Mostram as praias e as mulheres brasileiras?
Alguma novela brasileira é ou foi transmitida no Irã?
Marcelo, as TVs iranianas andam mostrando tudo, inclusive muita reportagem sobre os protestos. Mostram praias e ruas cheias, mas evitam mulheres com corpo muito aparente. Até onde sei, nenhuma novela brasileira foi transmitida no Irã.
Samy, a abertura foi transmitida na íntegra, mostrando as pernas da Cláudia Leite e das demais participantes?
A vaia em Dilma também saiu?
Há muita diferença da cobertura de uma Rede Globo e da TV do Irã, em termos estéticos?
Roberto, a TV iraniana comprou os direitos de transmissão, mas censura corpos femininos muito expostos.
Estava este guia sobro o Irã, talvez viaje para lá um dia.
http://www.portalsaofrancisco.com.br/alfa/ira/ira.php
O que significa a palavra Azadi?
Dá nome ao famoso monumento, e vi agora que ao estádio.
Deve ter um significado especial em farsi.

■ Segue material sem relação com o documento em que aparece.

import Literature.Computability.QuantumComplexity.OraclePolynomialMethod
import Literature.Computability.QuantumComplexity.AaronsonAmbainisSimTreeBounds
import Literature.Computability.Cryptography.QuantumCircuitProofs
import Literature.Computability.Complexity.DiagPrelims
import Literature.Computability.Complexity.BinarySubtraction
import HarnessLib

/-!
# Aaronson–Ambainis 2014, Thm. 23: the query-efficient simulation of a `BQP^A` machine on a random oracle

The proof of Aaronson–Ambainis' Thm. 23 (arXiv:0911.0996v3, p. 14; the tree fact
`aaronsonAmbainis2014_thm23_apx` of `AaronsonAmbainisThm23.lean` vendors its claim (apx))
combines

1. Lemma 20 for the oracle machine `Q` — "`p_x(A)` depends only on some finite prefix `B` of `A`
   … `p_x` is a polynomial in the bits of `B`" (tree: `exists_acceptPolynomialOn`,
   `OraclePolynomialMethod.lean`);
2. Thm. 21 — "`C` is essentially just the algorithm from Theorem 21", run on `p_x` with
   `ε = 1/10` and `δ < 1/n³`, so that `Pr_A[|p̃_x(A) − p_x(A)| > 1/10] < 1/n³` with `poly(n)`
   QUERIES to `A` (tree: `ClassicalSimulation.simTree` of `AaronsonAmbainisProofs.lean`, packaged
   for an abstract polynomial as `ClassicalSimulation.exists_simTree_of_AAConjecture`,
   `AaronsonAmbainisSimTreeBounds.lean`);
3. the implementation of `C` in polynomial TIME under `P = P^{#P}` (coefficients in `P^{#P}`,
   `Vr`/`Inf` in the counting hierarchy, which collapses) — NOT in the tree.

This file proves **1 + 2**, i.e. claim (apx) with "queries" in place of "computation steps":

* `oracleWidth F x = |x| + ancillas |x|`, `numOracleBits` (`M = |shortStrings width| = 2^width − 1`,
  `card_shortStrings`), `bitEquiv` (`OracleVar width ≃ Fin M`, the EXPLICIT numbering
  `strNum s = 2^{|s|} − 1 + val s` — variable `i` is a definite string, so that the tree's
  least-index rule is machine-implementable), `oracleBits F x A : Fin M → Bool` (the relevant bits of `A`,
  `restrictBool` enumerated), `oracleOf` (a right inverse), `acceptPoly F x : MvPolynomial (Fin M) ℝ` with
  `evalBool (acceptPoly F x) (oracleBits F x A) = F.acceptProbOn A x` (`evalBool_acceptPoly`),
  degree `≤ 2 · #oracle gates` and values in `[0, 1]` (unitary gate set);
* `randomOracleMeasure_oracleBits_mem` — the random oracle's relevant bits are uniform
  (bridge `randomOracleMeasure_restrictBool`);
* **`simTreeOn c C₀ F x`** — the EXPLICIT simulation tree of `F` at `x` (the printed `C` run on
  `p_x` with `ε = 1/10`, `δ = thm23Delta x = 1/(2n³)`, `d = thm23Degree F x`), for constants `c, C₀`
  of Conjecture 6; `simTreeOn_depth_error_le` (depth `≤ (⌈16·4^c/C₀⌉+1)·61^{4c+2}·(size + n)^{4(4c+2)}`,
  few bad bit patterns), **`measure_simTreeOn_deviation_lt`** (`μ {A : |p̃_x(A) − p_x(A)| > 1/10} < 1/n³`)
  and `measure_simTreeOn_threshold_lt` (the `BQP`-promise event of `aaronsonAmbainis2014_thm23_apx`
  for the thresholded output `[p̃_x(A) ≥ 1/2]`);
* `aaronsonAmbainis2014_thm23_queries`, `aaronsonAmbainis2014_thm23_queries_threshold` — the
  packaged forms under `AAConjecture` (`∃ C k, ∀ F x, ∃` tree of depth `≤ C (size + n)^k …`).
  What remains of (apx) is exactly the polynomial-TIME implementability (under `P = P^{#P}`, for
  uniform `F`) of `A, x ↦ [ (simTreeOn c C₀ F x).eval (oracleBits F x A) ≥ 1/2 ]`.

## References

* [AaronsonAmbainis2014] arXiv:0911.0996v3, Thm. 23 and its proof (p. 14), Thm. 21, Lemma 20
  (p. 13), Cor. 22 (thresholding at `1/2`).
-/

noncomputable section

namespace Literature.Computability.QuantumComplexity

open Finset MeasureTheory Literature.Computability.Cryptography Literature.Computability.Complexity
open scoped ENNReal

variable {G : QGateSet}

/-! ### The relevant oracle bits and the acceptance polynomial over them -/

section Bits

variable (F : QCircuitFamily G) (x : List Bool)

/-- The width of the run of `F` on `x` (input wires plus ancillas); the oracle strings a run can
query are those of length `< width` (`shortStrings`, `OracleVar`). [cite: AaronsonAmbainis2014, proof of Thm. 23 (the finite prefix B)] -/
abbrev oracleWidth : ℕ := x.length + F.ancillas x.length

/-- The number `M` of relevant oracle bits (the printed `N = 2^{poly(n)}`). [cite: AaronsonAmbainis2014, proof of Thm. 23] -/
def numOracleBits : ℕ := (shortStrings (oracleWidth F x)).card

/-- **The canonical numbering of strings** ("bijective base 2"): `s ↦ val (s·1) − 1`, i.e.
`2^{|s|} − 1 + val s` with `val` the little-endian binary value (`bitsToNat`); the strings of
length `< W` are numbered `0, …, 2^W − 2`, by length and then by value. An EXPLICIT enumeration
(unlike `Finset.equivFin`), so that the simulation tree below — which queries the least
influential variable — is a definite algorithm a machine can implement (proof of Thm. 23, p. 14:
"we can implement `C` using … `poly(n)` computation steps"). [folklore] -/
def strNum (s : List Bool) : ℕ := bitsToNat (s ++ [true]) - 1

/-- `strNum s + 1 = val (s·1)` (no truncation in the subtraction). [folklore] -/
theorem strNum_add_one (s : List Bool) : strNum s + 1 = bitsToNat (s ++ [true]) := by
  unfold strNum; rw [bitsToNat_append_true]; have := Nat.one_le_two_pow (n := s.length); omega

/-- `strNum s = 2^{|s|} − 1 + val s`. [folklore] -/
theorem strNum_eq (s : List Bool) : strNum s = 2 ^ s.length - 1 + bitsToNat s := by
  unfold strNum; rw [bitsToNat_append_true]; have := Nat.one_le_two_pow (n := s.length); omega

/-- The range of the numbering on strings of length `ℓ`: `2^ℓ − 1 ≤ strNum s < 2^{ℓ+1} − 1`. [folklore] -/
theorem strNum_lt (s : List Bool) : strNum s < 2 ^ (s.length + 1) - 1 := by
  rw [strNum_eq, pow_succ]; have := bitsToNat_lt s; have := Nat.one_le_two_pow (n := s.length); omega

/-- Lower end of the range. [folklore] -/
theorem le_strNum (s : List Bool) : 2 ^ s.length - 1 ≤ strNum s := by
  rw [strNum_eq]; omega

/-- Strings of length `< W` are numbered below `2^W − 1`. [folklore] -/
theorem strNum_lt_of_length_lt {s : List Bool} {W : ℕ} (h : s.length < W) : strNum s < 2 ^ W - 1 :=
  (strNum_lt s).trans_le (Nat.sub_le_sub_right (Nat.pow_le_pow_right (by norm_num) h) 1)

/-- The numbering determines the length. [folklore] -/
theorem length_eq_of_strNum_eq {s t : List Bool} (h : strNum s = strNum t) : s.length = t.length := by
  have hs := strNum_lt s; have hs' := le_strNum s; have ht := strNum_lt t; have ht' := le_strNum t
  by_contra hne
  rcases Nat.lt_or_gt_of_ne hne with hlt | hlt
  · have : 2 ^ (s.length + 1) ≤ 2 ^ t.length := Nat.pow_le_pow_right (by norm_num) hlt
    omega
  · have : 2 ^ (t.length + 1) ≤ 2 ^ s.length := Nat.pow_le_pow_right (by norm_num) hlt
    omega

/-- **The numbering is injective** (equal numbers force equal lengths, then equal values, and
`val` is injective at fixed length). [folklore] -/
theorem strNum_injective : Function.Injective strNum := by
  intro s t h
  have hlen := length_eq_of_strNum_eq h
  have hval : bitsToNat s = bitsToNat t := by
    have h' := h; rw [strNum_eq, strNum_eq, hlen] at h'; omega
  exact DiagPrelims.eq_of_bitsToNat_eq hlen hval

/-- `Σ_{ℓ<W} 2^ℓ = 2^W − 1`. [folklore] -/
theorem sum_range_two_pow (W : ℕ) : ∑ n ∈ Finset.range W, 2 ^ n = 2 ^ W - 1 := by
  induction W with
  | zero => simp
  | succ W ih => rw [Finset.sum_range_succ, ih, pow_succ]; have := Nat.one_le_two_pow (n := W); omega

/-- **`|shortStrings W| = 2^W − 1`** (`Σ_{ℓ<W} 2^ℓ`). [folklore] -/
theorem card_shortStrings (W : ℕ) : (shortStrings W).card = 2 ^ W - 1 := by
  classical
  unfold shortStrings
  rw [Finset.card_biUnion]
  · have h : ∀ n ∈ Finset.range W,
        ((Finset.univ : Finset (Fin n → Bool)).image List.ofFn).card = 2 ^ n := fun n _ => by
      rw [Finset.card_image_of_injective _ List.ofFn_injective, Finset.card_univ, Fintype.card_fun,
        Fintype.card_bool, Fintype.card_fin]
    rw [Finset.sum_congr rfl h, sum_range_two_pow]
  · intro m _ n _ hmn
    rw [Function.onFun, Finset.disjoint_left]
    intro q hm hn
    simp only [Finset.mem_image, Finset.mem_univ, true_and] at hm hn
    obtain ⟨f, rfl⟩ := hm
    obtain ⟨g, hg⟩ := hn
    have := congrArg List.length hg
    simp at this
    exact hmn this.symm

/-- The numbering restricted to the strings of length `< W`, into `Fin (2^W − 1)`. [folklore] -/
def strNumFin (W : ℕ) (s : OracleVar W) : Fin (2 ^ W - 1) :=
  ⟨strNum s.1, strNum_lt_of_length_lt (mem_shortStrings.1 s.2)⟩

Salomão, Azadi significa liberdade. O monumento é da época do xá.
Nestes vídeos publicados sobre o Irã, vê-se sua arquitetura e urbanismo.

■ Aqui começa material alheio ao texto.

import Summits.BirchSwinnertonDyer.BirchSwinnertonDyer.Theorems.TeichmullerTwistDescentTameGoodModelOfTateProfile
import HarnessLib

/-!
# Route `TeichmullerTwistDescent`: Kodaira III / III* at an odd prime ⇒ `HasTameGoodModel p e W (e/4)` / `(3e/4)` —
# the Néron-differential jumps `1/4` and `3/4` of the TTD thesis, typed and proved (`--supports` PSMU,
# stmt-BirchSwinnertonDyer-22638; route-independent module)

Cell `pub/bsd-wall`, D-0145 line `route-BirchSwinnertonDyer-TeichmullerTwistDescent`, seat `bsd-line-ttd-p1` g15.
BSD is NOT proved by this; Manin's conjecture is not proved by this; no route item is closed. THEOREMS ONLY; imports
no route file. Sequel of `TeichmullerTwistDescentTameGoodModelOfTateProfile` (`hasTameGoodModel_of_tateProfile`):
feeding it the tree's ℚ-rational Tate normal forms `exists_variableChange_tateNormalForm_III` (profile `(1,1,1,1,2)`,
`ord_p Δ = 3`) and `…_IIIstar` (`(1,2,3,3,5)`, `ord_p Δ = 9`) gives, for every `e` with `4 ∣ e`:

* `hasTameGoodModel_of_kodairaSymbolAt_III`: type III at the place over an odd prime `p` ⇒ `HasTameGoodModel p e W (e/4)`;
* `hasTameGoodModel_of_kodairaSymbolAt_IIIstar`: type III* ⇒ `HasTameGoodModel p e W (3e/4)`.

So the Néron differential of `W` over `ℚ(ϖ)`, `ϖ^e = −p`, is `ϖ^{e/4}·ω_W` (resp. `ϖ^{3e/4}·ω_W`): the jump
`a/e = ord_p Δ_min/12 ∈ {1/4, 3/4}` of the route thesis («Gauss-sum valuation = Néron jump», memo MECHANISM-K-lattice §4,
item K4) for two of the six tame Kodaira types. At `(p, e) = (3, 8)` these are TQMP's LINE-41 statements S41 (`a = 2`,
`IIIGoodModel.tprimeIIIHasTameGoodModel_proof`) and S41* (`a = 6`); at `e = 4` they are the hypothesis under which the
carrier `TameNeronFormsAt N p 4` (N38b/N38c: `p ∤ c ⟺ col_K ≤ a`) reads TTD's III rows (GE11 at `p ≥ 11`, the Kummer
corner `(5, III)` of stmt-23883/24306/24307).

References: [SilvermanATAEC1994] IV.9.4 Steps 4 and 9, Table 4.1; [EdixhovenManin1991] Prop. 4 (exponents `1/4`, `3/4`).
-/

set_option autoImplicit false
-- D-0017: single-problem summit, so `Summit.BirchSwinnertonDyer.BirchSwinnertonDyer.…` repeats a namespace BY DESIGN.
set_option linter.dupNamespace false

noncomputable section

open scoped Classical

open WeierstrassCurve IsDedekindDomain IsDedekindDomain.HeightOneSpectrum Rat.HeightOneSpectrum WithZero
  Literature.NumberTheory.EllipticCurves Literature.NumberTheory.EllipticCurves.ModularForms
  Literature.NumberTheory.DiophantineGeometry Summit.BirchSwinnertonDyer.Rank1Residual.Additive

namespace Summit.BirchSwinnertonDyer.BirchSwinnertonDyer.Theorems.TeichmullerTwistDescent.TameGoodModel

variable (p : ℕ) [hp : Fact p.Prime]

/-- **Kodaira III at an odd prime: `HasTameGoodModel p e W (e/4)` for every `e` with `4 ∣ e`** — the Néron
differential of `W` over `ℚ(ϖ)`, `ϖ^e = −p`, is `ϖ^{e/4}·ω_W`, i.e. the jump is `1/4 = ord_p Δ_min/12`
(Tate's algorithm Step 4: profile `(1,1,1,1,2)`, `ord_p Δ = 3`, made ℚ-rational by the tree's
`exists_variableChange_tateNormalForm_III`). [cite: SilvermanATAEC1994, IV.9.4 Step 4 and Table 4.1]
[cite: EdixhovenManin1991, Prop. 4 (the exponent 1/4 for type III)] -/
theorem hasTameGoodModel_of_kodairaSymbolAt_III (hp2 : p ≠ 2) {e : ℕ} (he : 0 < e) (he4 : 4 ∣ e)
    (W : WeierstrassCurve ℚ) [W.IsElliptic] [W.IsGloballyMinimal] (hK : W.kodairaSymbolAt (placeOf p) = .III) :
    HasTameGoodModel p e W (e / 4) := by
  haveI : PerfectField (IsLocalRing.ResidueField ((placeOf p).adicCompletionIntegers ℚ)) := PerfectField.ofFinite
  have h2 : ringChar (ℤ ⧸ (placeOf p).asIdeal) ≠ 2 := by rw [ringChar_int_quot_placeOf p]; exact hp2
  obtain ⟨C, c₁, c₂, c₃, c₄, c₆, cΔ⟩ := W.exists_variableChange_tateNormalForm_III (placeOf p) h2 hK
  have hord : padicValInt p W.minimalDiscriminantInt = 3 := by
    have h := W.ordMinimalDiscriminant_eq_numComponentsAt_add_one_of_kodairaSymbolAt (placeOf p) h2 (Or.inl hK)
    rw [ordMinimalDiscriminant_placeOf_eq W p] at h
    unfold numComponentsAt at h
    rw [hK] at h
    simpa [KodairaSymbol.numComponents] using h
  obtain ⟨e', rfl⟩ := he4
  rw [show 4 * e' / 4 = e' by omega]
  exact hasTameGoodModel_of_tateProfile p he W C (k₁ := 1) (k₂ := 1) (k₃ := 1) (k₄ := 1) (k₆ := 2) (d := 3)
    (by simpa using c₁) (by simpa using c₂) (by simpa using c₃) (by simpa using c₄) (by simpa using c₆)
    (by simpa using cΔ) hord (by omega) (by omega) (by omega) (by omega) (by omega) (by omega)

/-- **Kodaira III* at an odd prime: `HasTameGoodModel p e W (3e/4)` for every `e` with `4 ∣ e`** — the Néron jump
is `3/4 = ord_p Δ_min/12` (Step 9: profile `(1,2,3,3,5)`, `ord_p Δ = 9`;
`exists_variableChange_tateNormalForm_IIIstar`). [cite: SilvermanATAEC1994, IV.9.4 Step 9 and Table 4.1]
[cite: EdixhovenManin1991, Prop. 4 (the exponent 3/4 for type III*)] -/
theorem hasTameGoodModel_of_kodairaSymbolAt_IIIstar (hp2 : p ≠ 2) {e : ℕ} (he : 0 < e) (he4 : 4 ∣ e)
    (W : WeierstrassCurve ℚ) [W.IsElliptic] [W.IsGloballyMinimal]
    (hK : W.kodairaSymbolAt (placeOf p) = .IIIstar) : HasTameGoodModel p e W (3 * e / 4) := by
  haveI : PerfectField (IsLocalRing.ResidueField ((placeOf p).adicCompletionIntegers ℚ)) := PerfectField.ofFinite
  have h2 : ringChar (ℤ ⧸ (placeOf p).asIdeal) ≠ 2 := by rw [ringChar_int_quot_placeOf p]; exact hp2
  obtain ⟨C, c₁, c₂, c₃, c₄, c₆, cΔ⟩ := W.exists_variableChange_tateNormalForm_IIIstar (placeOf p) h2 hK
  have hord : padicValInt p W.minimalDiscriminantInt = 9 := by
    have h := W.ordMinimalDiscriminant_eq_numComponentsAt_add_one_of_kodairaSymbolAt (placeOf p) h2
      (Or.inr (Or.inl hK))
    rw [ordMinimalDiscriminant_placeOf_eq W p] at h
    unfold numComponentsAt at h
    rw [hK] at h
    simpa [KodairaSymbol.numComponents] using h
  obtain ⟨e', rfl⟩ := he4
  rw [show 3 * (4 * e') / 4 = 3 * e' by omega]
  exact hasTameGoodModel_of_tateProfile p he W C (k₁ := 1) (k₂ := 2) (k₃ := 3) (k₄ := 3) (k₆ := 5) (d := 9)
    (by simpa using c₁) (by simpa using c₂) (by simpa using c₃) (by simpa using c₄) (by simpa using c₆)
    (by simpa using cΔ) hord (by omega) (by omega) (by omega) (by omega) (by omega) (by omega)

/-- **The additive rows `ord_p Δ_min = 3` at `p ≥ 5` (TTD currency: `Addv W p`, Kodaira III by Table 4.1):
`HasTameGoodModel p e W (e/4)` for `4 ∣ e`** — in particular `HasTameGoodModel 5 4 W 1` on the Kummer corner
`(5, III)` of stmt-23883/24306/24307 and on GE11's type-III rows (stmt-23885), the hypothesis under which the carrier
`TameNeronFormsAt N p e` turns `p ∤ c` into a colength bound. [cite: SilvermanATAEC1994, IV Table 4.1] -/
theorem hasTameGoodModel_of_addv_of_padicValInt_eq_three (hp5 : 5 ≤ p) {e : ℕ} (he : 0 < e) (he4 : 4 ∣ e)
    (W : WeierstrassCurve ℚ) [W.IsElliptic] [W.IsGloballyMinimal] (hadd : Rank1Residual.Addv W p)
    (h3 : padicValInt p W.minimalDiscriminantInt = 3) : HasTameGoodModel p e W (e / 4) :=
  hasTameGoodModel_of_kodairaSymbolAt_III p (by omega) he he4 W
    ((kodairaSymbolAt_placeOf_eq_III_iff_of_addv W p hp5 hadd).mpr h3)

end Summit.BirchSwinnertonDyer.BirchSwinnertonDyer.Theorems.TeichmullerTwistDescent.TameGoodModel

end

Há muita coisa nova, pós Revolução, o de foram geral as construções ainda são as época do Xá?
A revolução trouxe mudanças na urbanização, ou ainda seguem os modelos anteriores?
Parte importante da infraestrutura urbana e dos prédios remonta à época do xá. Mas o boom econômico dos anos 1990, fruto da normalização com o Ocidente e da bonança petroleira, gerou uma explosão de construções modernas, algumas das quais são impressionantes. Dito isso, a especulação imobiliária pós-revolução _aliada à corrupção_ alterou a paisagem de Teerã. Alguns dos bairros mais novos se expandem de forma caótica e desordenada. Em algumas ruas do norte da capital falta até calçada, embora os prédios sejam suntuosos.
Samy, também vejo aqui no Brasil “algo de podre no ambiente pré-copa”. Não vejo as pessoas muitos empolgadas, embora as razões sejam um pouco diferentes que aí no Irã. Me arrisco a dizer algumas:
primeiro, gastos públicos excessivos na infra-estrutura da Copa, corrupção e atrasos nas obras; segundo, o “pão e o circo” parecem não satisfazer mais os brasileiros como antes. Talvez isso se deva às melhorias (lentas, mas visíveis) no grau de educação e consciência política do povo. Mais pessoas estão cientes do uso político e comercial do futebol. Quase todo mundo sabe que times são grandes empresas que lucram milhões encima do fanatismo do povão; terceiro, desilusão com o futebol, muita violência nos estádios, corrupção e ostentação de jogadores milionários que não fazem absolutamente nada pelo país ou pelo povo.
Suspeito que Brasil e Irã têm muito comum nesses quesitos!